It seems that only functional products are dealt the blow of legal action. A case against the email spam filtering system employed by Microsoft and Yahoo in their email clients was today tossed from a Federal court.
The judge stated that the plaintiff had not proven that it was more than the victim of normal market competition.
At the core of the suit was Microsoft’s SmartFilter technology, something that a firm called Holomaxx claimed was acting unfairly by blocking its emails. The crucial quote from the suit, as excised by GeekWire, was that Holomaxx found that Microsoft “threatened and prevented fair and honest competition for internet advertising services by shutting Holomaxx out of the marketplace, thereby violating the spirit of antitrust laws.”
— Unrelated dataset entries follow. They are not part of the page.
import Literature.NumberTheory.ComplexMultiplication.EllipticUnits.KatoEllipticUnitRepresentatives
import Literature.NumberTheory.ComplexMultiplication.EllipticUnits.KatoUnitRepRubinTheta
import Literature.NumberTheory.ComplexMultiplication.EllipticUnits.RingOfIntegersPeriodLattice
import HarnessLib

/-!
# Kato's elliptic-unit representatives EXIST, from de Shalit II.2.7 + II.2.4 (iii):
# the named fact `Kato2004.sec155_exists_katoUnitRep` is a theorem of `DeShalit1987.prop27_power` and
# `DeShalit1987.prop24_iii_unit` (a print reduction)

Topic `NumberTheory/ComplexMultiplication/EllipticUnits`; namespace
`Literature.NumberTheory.ComplexMultiplication.EllipticUnits`. Cell `bsd-print-cf2`
(`run/shared/lean/pub/bsd-print-cf2/`), width seat `bsd-line-cf2-p1-w5` g19, `--supports` crux
stmt-BirchSwinnertonDyer-20368 (`PrintCf2.SplitBadTwoRankOneOfFacts`), whose registered skeleton
`yager_twist_dictionary` v14.10 carries ALL THREE named facts as print conjuncts: `Kato2004.sec155_exists_katoUnitRep`
(conjunct 11 of the pure-cite stub `stub_prints_mlinepin_two` = route-C print leaf 23867), `DeShalit1987.prop24_iii_unit`
(same stub, and `stub_prints_katz_two`) and `DeShalit1987.prop27_power` (`stub_prints_katz_two`). THEOREMS ONLY (no `def`,
no named fact, no instance, no `sorry`). EFFECT: the Kato conjunct is REDUNDANT given the two de Shalit prints — one
independent print hypothesis fewer for every consumer that carries all three (`…MLinePinClassClose*`, `…ClassGroupHalfOfRows*`,
`…RowTwoUnitIndex*`, `…TwistedZetaFamily`, `…TwistedKatoKummerSystem`).

PRINT. Kato, Astérisque 295 §15.5 (p. 253): "the element `_𝔞z_𝔣 := _𝔞θ_E(α) ∈ K(𝔣)^×` […] is a `𝔭`-unit for any prime ideal
`𝔭` of `O_K` which is prime to `𝔣`, and is a unit if `𝔣` has at least two prime divisors", at the rigid levels `𝔤 = pⁿ𝔣`,
`n ≥ 1` — typed by the tree (reading (R12): `ι̂(_𝔞z_𝔤)¹² = Θ(1; ι(𝔤), 𝔞)`) as `sec155_exists_katoUnitRep`:
`∃ u ∈ O_{K(𝔤)}[1/p]^×` with `ι̂(u)¹² = Θ(1; ι(𝔤), 𝔞)`. de Shalit II.2.7: "for `(𝔞, 6𝔣) = 1`, `Θ(v; L, 𝔞)` is a `12w_𝔣`
power in `K(𝔣)^×`" (`prop27_power`); II.2.4 (iii): "`Θ(v; L, 𝔞)` is a unit if `𝔪` is not a prime power. If `𝔪 = 𝔭ⁿ`, it
is a unit outside `𝔭`" (`prop24_iii_unit`).

THE DERIVATION (this file). At a rigid level `𝔤 = pⁿ𝔣` (`O_K^× ↪ (O_K/𝔤)^×`) the number of roots of unity `≡ 1 (mod 𝔤)`
is `w_𝔤 = 1` (`rootsOfUnityCongruentOne_eq_one_of_unitsInjectiveMod`), so II.2.7 applied to the lattice `ι(𝔤)` (a period
lattice, `exists_periodPair_mem_iff_ideal`; `𝒪_K`-multiplication and `1` a primitive `𝔤`-division point,
`isCMLattice_of_mem_iff` / `isPrimitiveDivisionPoint_one_of_mem_iff`) and an admissible twist `𝔞` (prime to `6pⁿ𝔣`,
`IsTwist.isCoprime_six_mul_katoModulus`) yields `x ∈ K(𝔤)` with `ι̂(x)¹² = Θ(1; ι(𝔤), 𝔞) ≠ 0`. It is a `p`-unit by
II.2.4 (iii): if `𝔤` is not a prime power, `Θ^{±1}` are algebraic integers, hence so are `x^{±1}` (twelfth roots of
algebraic integers along the injective `ι̂`); if `𝔤 = 𝔭ᵐ` then `𝔭ᵐ ≤ (p)` (`n ≥ 1`), so `(p) = 𝔭ⁱ` with `i ≥ 1` (Dedekind),
`p ∈ 𝔭`, `pᵏ ∈ 𝔭ᵏ = (a)`, and `pᵏ·Θ⁻¹ = ι(b)·(ι(a)Θ⁻¹)` is integral, whence `pᵏx⁻¹` is (`(pᵏx⁻¹)¹² = p^{11k}·(pᵏΘ⁻¹)`).

WHAT IS PROVED: `rootsOfUnityCongruentOne_eq_one_of_unitsInjectiveMod` (`w_𝔤 = 1` at a rigid `𝔤`),
`natCast_mem_of_katoModulus_eq_pow` (`pⁿ𝔣 = 𝔭ᵐ`, `n ≥ 1` ⇒ `p ∈ 𝔭`), ★ `exists_isKatoUnitRep_of_prop27_of_prop24iii`
(pointwise existence of a level-`n` representative, GIVEN II.2.7 and II.2.4 (iii)), ★★
`Kato2004.sec155_exists_katoUnitRep_of_prints : prop27_power → prop24_iii_unit → sec155_exists_katoUnitRep` (the named fact
VERBATIM). HONEST FRAMING: a reduction between published named facts (two de Shalit prints ⇒ Kato's existence sentence in the
tree's weak typing — bare existence, no norm-compatibility); nothing here is about an elliptic curve over `ℚ`; no summit
statement is proved; BSD is not advanced.
presearch: "Kato elliptic unit twelfth root de Shalit theta 12 w_f power" → [corpus: JohnsonLeungKings2011 Prop. 3.3 (1) proof,
arXiv:0804.2828 p. 9] «`_𝔞θ_E` is a twelfth root of the function in Chapter II of [deShalit]. Property 1) follows immediately from
[deShalit] II.2.4» — the printed argument this file formalises at the level of VALUES; tree: no `_of_`/`_holds` for
`sec155_exists_katoUnitRep` (`lean search`), nearest `TwistedZeta.mem_sUnits_of_isThetaValueOne` (S-unit form of II.2.4 (iii)).

## References
* [Kato2004Asterisque] K. Kato, *p-adic Hodge theory and values of zeta functions of modular forms*, Astérisque 295 (2004),
  §15.5 (p. 253), (15.3.1) (p. 252).
* [deShalit1987] E. de Shalit, *Iwasawa theory of elliptic curves with complex multiplication* (1987), II.2.4 Proposition (iii),
  II.2.7 Proposition, II.1.1 (`w_𝔣`).
* [JohnsonLeungKings2011] J. Johnson-Leung, G. Kings, J. reine angew. Math. 653 (2011), Prop. 3.3 (1) and its proof
  (arXiv:0804.2828 p0009).
-/

noncomputable section

open scoped Classical
open NumberField IsDedekindDomain
open Literature.NumberTheory.NumberFields (rayClassField)
open Literature.NumberTheory.EllipticCurves (IsImaginaryQuadratic)

namespace Literature.NumberTheory.ComplexMultiplication.EllipticUnits

variable {K : Type} [Field K] [NumberField K]

/-! ## §1. Two arithmetic lemmas -/

omit [NumberField K] in
/-- **`w_𝔤 = 1` at a rigid level**: if `O_K^× → (O_K/𝔤)^×` is injective, the only root of unity `≡ 1 (mod 𝔤)` is `1`
(de Shalit's `w_𝔤`, II.1.1; the exponent `12·w_𝔤` of II.2.7 is then `12`). Same statement as the Summits-side
`PrintCf2.KatoThetaNorm.rootsOfUnityCongruentOne_eq_one` (a `Summits/…/Theorems` file, not importable from `Literature/`), re-proved
here for Literature consumers. [cite: deShalit1987, II.1.1 and II.2.7 Proposition] -/
theorem rootsOfUnityCongruentOne_eq_one_of_unitsInjectiveMod {𝔤 : Ideal (𝓞 K)} (h : UnitsInjectiveMod 𝔤) :
    rootsOfUnityCongruentOne 𝔤 = 1 := by
  rw [rootsOfUnityCongruentOne, Nat.card_eq_one_iff_unique]
  refine ⟨⟨fun a b ↦ Subtype.ext ?_⟩, ⟨⟨1, IsOfFinOrder.one, by simp⟩⟩⟩
  have ha : a.1 = 1 := h a.1 1 (by simpa using a.2.2)
  have hb : b.1 = 1 := h b.1 1 (by simpa using b.2.2)
  rw [ha, hb]

/-- A rational prime is not a unit of `𝓞_K` (its norm is `±p^{[K:ℚ]} ≠ ±1`); the sibling files keep this lemma private,
so it is re-proved here. [cite: NeukirchANT1999, Ch. I §2] -/
private theorem not_isUnit_natCast_of_prime {l : ℕ} (hl : l.Prime) : ¬ IsUnit ((l : ℕ) : 𝓞 K) := by
  intro hu
  have h1 : IsUnit (Algebra.norm ℤ ((l : ℕ) : 𝓞 K)) := hu.map _
  have h2 : Algebra.norm ℤ ((l : ℕ) : 𝓞 K) = (l : ℤ) ^ Module.finrank ℤ (𝓞 K) := by
    rw [show ((l : ℕ) : 𝓞 K) = algebraMap ℤ (𝓞 K) (l : ℤ) by simp, Algebra.norm_algebraMap]
  rw [h2] at h1
  have hpos : 0 < Module.finrank ℤ (𝓞 K) := Module.finrank_pos
  rcases Int.isUnit_iff.mp h1 with h | h
  · have : (l : ℤ) ^ Module.finrank ℤ (𝓞 K) ≥ 2 ^ 1 := by
      calc (l : ℤ) ^ Module.finrank ℤ (𝓞 K) ≥ 2 ^ Module.finrank ℤ (𝓞 K) := by
            gcongr; exact_mod_cast hl.two_le
        _ ≥ 2 ^ 1 := pow_le_pow_right₀ (by norm_num) hpos
    omega
  · have : (0 : ℤ) ≤ (l : ℤ) ^ Module.finrank ℤ (𝓞 K) := by positivity
    omega

/-- **If `pⁿ𝔣 = 𝔭ᵐ` with `n ≥ 1` and `𝔭` a non-zero prime, then `p ∈ 𝔭`**: `𝔭ᵐ ≤ (p)`, so `(p) ∣ 𝔭ᵐ` and `(p) = 𝔭ⁱ`
with `i ≥ 1` in the Dedekind domain `𝓞 K` (JLK Prop. 3.3 (1): "`ζ_{𝔭ⁿ} ∈ 𝒪_{K(𝔭ⁿ)}[1/𝔭]^*` if `p^r𝔪` is a power of `𝔭`" —
such a `𝔭` lies over `p`). [cite: JohnsonLeungKings2011, Prop. 3.3 (1) (arXiv p0009)] -/
theorem natCast_mem_of_katoModulus_eq_pow {p : ℕ} [Fact p.Prime] {𝔣 𝔭 : Ideal (𝓞 K)} {n m : ℕ} (hn : 1 ≤ n)
    (h𝔭0 : 𝔭 ≠ ⊥) (h𝔭 : 𝔭.IsPrime) (heq : katoModulus p 𝔣 n = 𝔭 ^ m) : ((p : ℕ) : 𝓞 K) ∈ 𝔭 := by
  have hle : 𝔭 ^ m ≤ Ideal.span {((p : ℕ) : 𝓞 K)} :=
    heq ▸ (katoModulus_le_span_pow p 𝔣 n).trans (Ideal.pow_le_self (by omega))
  have hdvd : Ideal.span {((p : ℕ) : 𝓞 K)} ∣ 𝔭 ^ m := Ideal.dvd_iff_le.mpr hle
  obtain ⟨i, -, hassoc⟩ := (dvd_prime_pow (Ideal.prime_of_isPrime h𝔭0 h𝔭) _).mp hdvd
  have hi : Ideal.span {((p : ℕ) : 𝓞 K)} = 𝔭 ^ i := associated_iff_eq.mp hassoc
  have hi0 : i ≠ 0 := by
    rintro rfl
    rw [pow_zero, Ideal.one_eq_top, Ideal.span_singleton_eq_top] at hi
    exact not_isUnit_natCast_of_prime (K := K) (Fact.out : p.Prime) hi
  exact Ideal.pow_le_self hi0 (hi ▸ Ideal.mem_span_singleton_self _)

/-! ## §2. Kato's representative from II.2.7 + II.2.4 (iii) -/

/-- ★ **A level-`n` representative of Kato's `_𝔞z_{pⁿ𝔣}` EXISTS, GIVEN de Shalit II.2.7 and II.2.4 (iii).** `K` imaginary
quadratic, `ι : K → ℂ`, `p` prime, `𝔣 ≠ 0`, `n ≥ 1` with `O_K^× ↪ (O_K/pⁿ𝔣)^×`, `𝔞` an admissible twist (prime to `6p𝔣`,
`≠ O_K`): there is `u ∈ O_{K(pⁿ𝔣)}[1/p]^×` with `ι̂(u)¹² = Θ(1; ι(pⁿ𝔣), 𝔞)` (`IsKatoUnitRep`). The twelfth root is II.2.7's
(`w_{pⁿ𝔣} = 1`); the `p`-unit property is II.2.4 (iii) (unit if `pⁿ𝔣` is not a prime power; if `pⁿ𝔣 = 𝔭ᵐ` then `𝔭 ∣ p`
and `pᵏu⁻¹` is integral for `(a) = 𝔭ᵏ` with `ι(a)Θ⁻¹` integral). [cite: Kato2004Asterisque, §15.5 (p. 253)]
[cite: deShalit1987, II.2.7 Proposition and II.2.4 Proposition (iii)] [cite: JohnsonLeungKings2011, Prop. 3.3 (1) and its proof (arXiv p0009)] -/
theorem exists_isKatoUnitRep_of_prop27_of_prop24iii (h27 : DeShalit1987.prop27_power)
    (h24iii : DeShalit1987.prop24_iii_unit) (hK : IsImaginaryQuadratic K) (ι : K →+* ℂ) {p : ℕ} [Fact p.Prime]
    {𝔣 : Ideal (𝓞 K)} (h𝔣 : 𝔣 ≠ ⊥) {n : ℕ} (hn : 1 ≤ n) (hrig : UnitsInjectiveMod (katoModulus p 𝔣 n))
    {𝔞 : Ideal (𝓞 K)} (h𝔞 : IsTwist p 𝔣 𝔞) :
    ∃ u : (AlgebraicClosure K)ˣ, IsKatoUnitRep p ι 𝔣 n 𝔞 u := by
  -- the modulus `𝔤 = pⁿ𝔣`
  have h𝔤0 : katoModulus p 𝔣 n ≠ ⊥ := katoModulus_ne_bot p 𝔣 h𝔣 n
  have h𝔤1 : katoModulus p 𝔣 n ≠ ⊤ := katoModulus_ne_top p 𝔣 hn
  have h𝔞𝔤 : IsCoprime 𝔞 (katoModulus p 𝔣 n) := h𝔞.isCoprime_katoModulus p 𝔣 n
  have h𝔞6 : IsCoprime 𝔞 (Ideal.span {(6 : 𝓞 K)} * katoModulus p 𝔣 n) := h𝔞.isCoprime_six_mul_katoModulus p 𝔣 n
  have h𝔞0 : 𝔞 ≠ ⊥ := ne_bot_of_isCoprime_katoModulus p 𝔣 (h𝔞.isCoprime_katoModulus p 𝔣 1)
  -- the lattices `ι(𝔤)`, `𝔞⁻¹ι(𝔤)` and representatives
  obtain ⟨P, hP⟩ := exists_periodPair_mem_iff_ideal hK ι h𝔤0
  have hPcm : IsCMLattice ι P.lattice := isCMLattice_of_mem_iff hP
  have hprim : IsPrimitiveDivisionPoint ι (katoModulus p 𝔣 n) P.lattice 1 := isPrimitiveDivisionPoint_one_of_mem_iff hP
  obtain ⟨Pa, hPa⟩ := exists_periodPair_lattice_eq_idealInvLattice hPcm h𝔞0
  obtain ⟨T, hT⟩ := PeriodPair.IsLatticeReps.exists (L := P) (L' := Pa) (by rw [hPa]; exact le_idealInvLattice hPcm 𝔞)
  -- II.2.7: a twelfth root `x ∈ K(𝔤)` of `Θ(1; ι(𝔤), 𝔞)` (`w_𝔤 = 1`)
  obtain ⟨x, hxF, hx⟩ := h27 K hK ι P Pa T (katoModulus p 𝔣 n) 𝔞 1 hPcm h𝔤0 h𝔤1 hprim h𝔞0 h𝔞6 hPa hT
  rw [rootsOfUnityCongruentOne_eq_one_of_unitsInjectiveMod hrig, mul_one] at hx
  have hΘ0 : P.deShalitTheta Pa T 1 ≠ 0 :=
    PeriodPair.deShalitTheta_ne_zero hT (by rw [hPa]; exact one_notMem_idealInvLattice_of_isCoprime hP h𝔤1 h𝔞𝔤)
  have hx0 : x ≠ 0 := by
    rintro rfl
    rw [map_zero, zero_pow (by norm_num)] at hx
    exact hΘ0 hx.symm
  refine ⟨Units.mk0 x hx0, ?_, P, Pa, T, hP, hPa, hT, by rw [Units.val_mk0, map_pow, hx]⟩
  -- II.2.4 (iii): `x` is a `p`-unit
  have h := h24iii K hK ι P Pa T (katoModulus p 𝔣 n) 𝔞 1 hPcm h𝔤0 h𝔤1 hprim h𝔞0 h𝔞𝔤 hPa hT
  -- integrality transfers along the injective `ι̂`
  have tr : ∀ z : AlgebraicClosure K, IsIntegral ℤ (algClosureEmb ι z) → IsIntegral ℤ z := fun z hz ↦
    (isIntegral_algHom_iff (algClosureEmb ι).toIntAlgHom (algClosureEmb ι).injective).mp hz
  have h12 : (0 : ℕ) < 12 := by norm_num
  have hpC : IsIntegral ℤ (p : ℂ) := by
    simpa using isIntegral_algebraMap (R := ℤ) (A := ℂ) (x := (p : ℤ))
  have hpA : IsIntegral ℤ (p : AlgebraicClosure K) := by
    simpa using isIntegral_algebraMap (R := ℤ) (A := AlgebraicClosure K) (x := (p : ℤ))
  have hinv : ((Units.mk0 x hx0)⁻¹ : (AlgebraicClosure K)ˣ).val = x⁻¹ := by
    rw [Units.val_inv_eq_inv_val, Units.val_mk0]
  refine (mem_pUnitsOf_iff p _ _).mpr ⟨by simpa only [Units.val_mk0] using hxF, ?_⟩
  rw [hinv, Units.val_mk0]
  by_cases hpp : ∃ (𝔭 : Ideal (𝓞 K)) (m : ℕ), 𝔭.IsPrime ∧ katoModulus p 𝔣 n = 𝔭 ^ m
  · -- `𝔤 = 𝔭ᵐ`: `p ∈ 𝔭`, `pᵏ ∈ (a) = 𝔭ᵏ`, `pᵏΘ⁻¹` integral
    obtain ⟨𝔭, m, h𝔭, h𝔤eq⟩ := hpp
    have h𝔭0 : 𝔭 ≠ ⊥ := by
      rintro rfl
      rcases m with _ | m
      · exact h𝔤1 (by rw [h𝔤eq, pow_zero, Ideal.one_eq_top])
      · exact h𝔤0 (by rw [h𝔤eq, ← Ideal.zero_eq_bot, zero_pow (Nat.succ_ne_zero m)])
    obtain ⟨hint, k, a, ha, hint'⟩ := h.2 𝔭 m h𝔭0 h𝔭 h𝔤eq
    have hp𝔭 : ((p : ℕ) : 𝓞 K) ∈ 𝔭 := natCast_mem_of_katoModulus_eq_pow hn h𝔭0 h𝔭 h𝔤eq
    have hpk : ((p : ℕ) : 𝓞 K) ^ k ∈ Ideal.span {a} := ha ▸ Ideal.pow_mem_pow hp𝔭 k
    obtain ⟨b, hb⟩ := Ideal.mem_span_singleton'.mp hpk
    have hb' : ((b : 𝓞 K) : K) * ((a : 𝓞 K) : K) = (p : K) ^ k := by exact_mod_cast hb
    have hpk' : (p : ℂ) ^ k = ι ((b : 𝓞 K) : K) * ι ((a : 𝓞 K) : K) := by
      rw [← map_mul, hb', map_pow, map_natCast]
    -- `pᵏ·Θ⁻¹` is an algebraic integer
    have hI1 : IsIntegral ℤ ((p : ℂ) ^ k * (P.deShalitTheta Pa T 1)⁻¹) := by
      rw [hpk', mul_assoc]
      exact (map_isIntegral_int ι (RingOfIntegers.isIntegral_coe b)).mul hint'
    refine ⟨k, ?_, ?_⟩
    · exact (hpA.pow k).mul (tr _ (IsIntegral.of_pow h12 (by rw [hx]; exact hint)))
    · refine tr _ (IsIntegral.of_pow h12 ?_)
      have e : algClosureEmb ι ((p : AlgebraicClosure K) ^ k * x⁻¹) ^ 12 =
          (p : ℂ) ^ (11 * k) * ((p : ℂ) ^ k * (P.deShalitTheta Pa T 1)⁻¹) := by
        rw [map_mul, map_pow, map_natCast, map_inv₀, mul_pow, inv_pow, hx, ← pow_mul, ← mul_assoc, ← pow_add]
        congr 2
        ring
      rw [e]
      exact (hpC.pow _).mul hI1
  · -- `𝔤` is not a prime power: `Θ` is a unit
    obtain ⟨hint, hint'⟩ := h.1 hpp
    refine ⟨0, ?_, ?_⟩
    · rw [pow_zero, one_mul]
      exact tr _ (IsIntegral.of_pow h12 (by rw [hx]; exact hint))
    · rw [pow_zero, one_mul]
      exact tr _ (IsIntegral.of_pow h12 (by rw [map_inv₀, inv_pow, hx]; exact hint'))

/-- ★★ **PRINT REDUCTION: `Kato2004.sec155_exists_katoUnitRep` FROM `DeShalit1987.prop27_power` AND
`DeShalit1987.prop24_iii_unit`** — the named fact VERBATIM (Kato §15.5, p. 253: existence of the standard elliptic unit
`_𝔞z_{pⁿ𝔣} ∈ O_{K(pⁿ𝔣)}[1/p]^×` with twelfth power `Θ(1; pⁿ𝔣, 𝔞)`, `n ≥ 1`, rigid level, admissible twist) follows from
de Shalit II.2.7 (the `12w_𝔣`-th root in `K(𝔣)`) and II.2.4 (iii) (unit / `𝔭`-unit). Consumers carrying all three prints may
discharge `hE` by `sec155_exists_katoUnitRep_of_prints h27 h24iii`. [cite: Kato2004Asterisque, §15.5 (p. 253)]
[cite: deShalit1987, II.2.7 Proposition and II.2.4 Proposition (iii)] [cite: JohnsonLeungKings2011, Prop. 3.3 (1) and its proof (arXiv p0009)] -/
theorem Kato2004.sec155_exists_katoUnitRep_of_prints (h27 : DeShalit1987.prop27_power)
    (h24iii : DeShalit1987.prop24_iii_unit) : Kato2004.sec155_exists_katoUnitRep :=
  fun _K _ _ hK ι _p _ _𝔣 h𝔣 _n hn hrig _𝔞 h𝔞 ↦
    exists_isKatoUnitRep_of_prop27_of_prop24iii h27 h24iii hK ι h𝔣 hn hrig h𝔞

end Literature.NumberTheory.ComplexMultiplication.EllipticUnits

end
In other words, Microsoft decided that Holomaxx was spammy, and thus shut them out of Hotmail. Holomaxx, noting that this effectively scuttled their ability to, ahem, send mass emails to many people all at once, decided to take the matter to court. You can read the full decision here.
Microsoft was likely never too worried about the case, after all, Gmail and a dozen desktop mail clients provide a host of alternatives to Hotmail. Therefore, the company was in effect not creating a situation in which a monopoly was shutting Holomaxx out of the market, but was instead acting as a single entity by banning the firm’s ‘products’ from its corner. That Hotmail remains so large must have given Holomaxx some hope that they judge would whack Microsoft, a company that is quite familiar with legal action.
Hotmail remains, and this is very often forgotten, the largest webmail provider in the world.
It didn’t work. The judge’s quote that surmised his position is unimpeachable: “the fact that Holomaxx may have lost money as a result of vigorous competition, without more, is insufficient to show an antitrust violation or unfair competition.” That just about settles it.
If Holomaxx will appeal is not known at this time.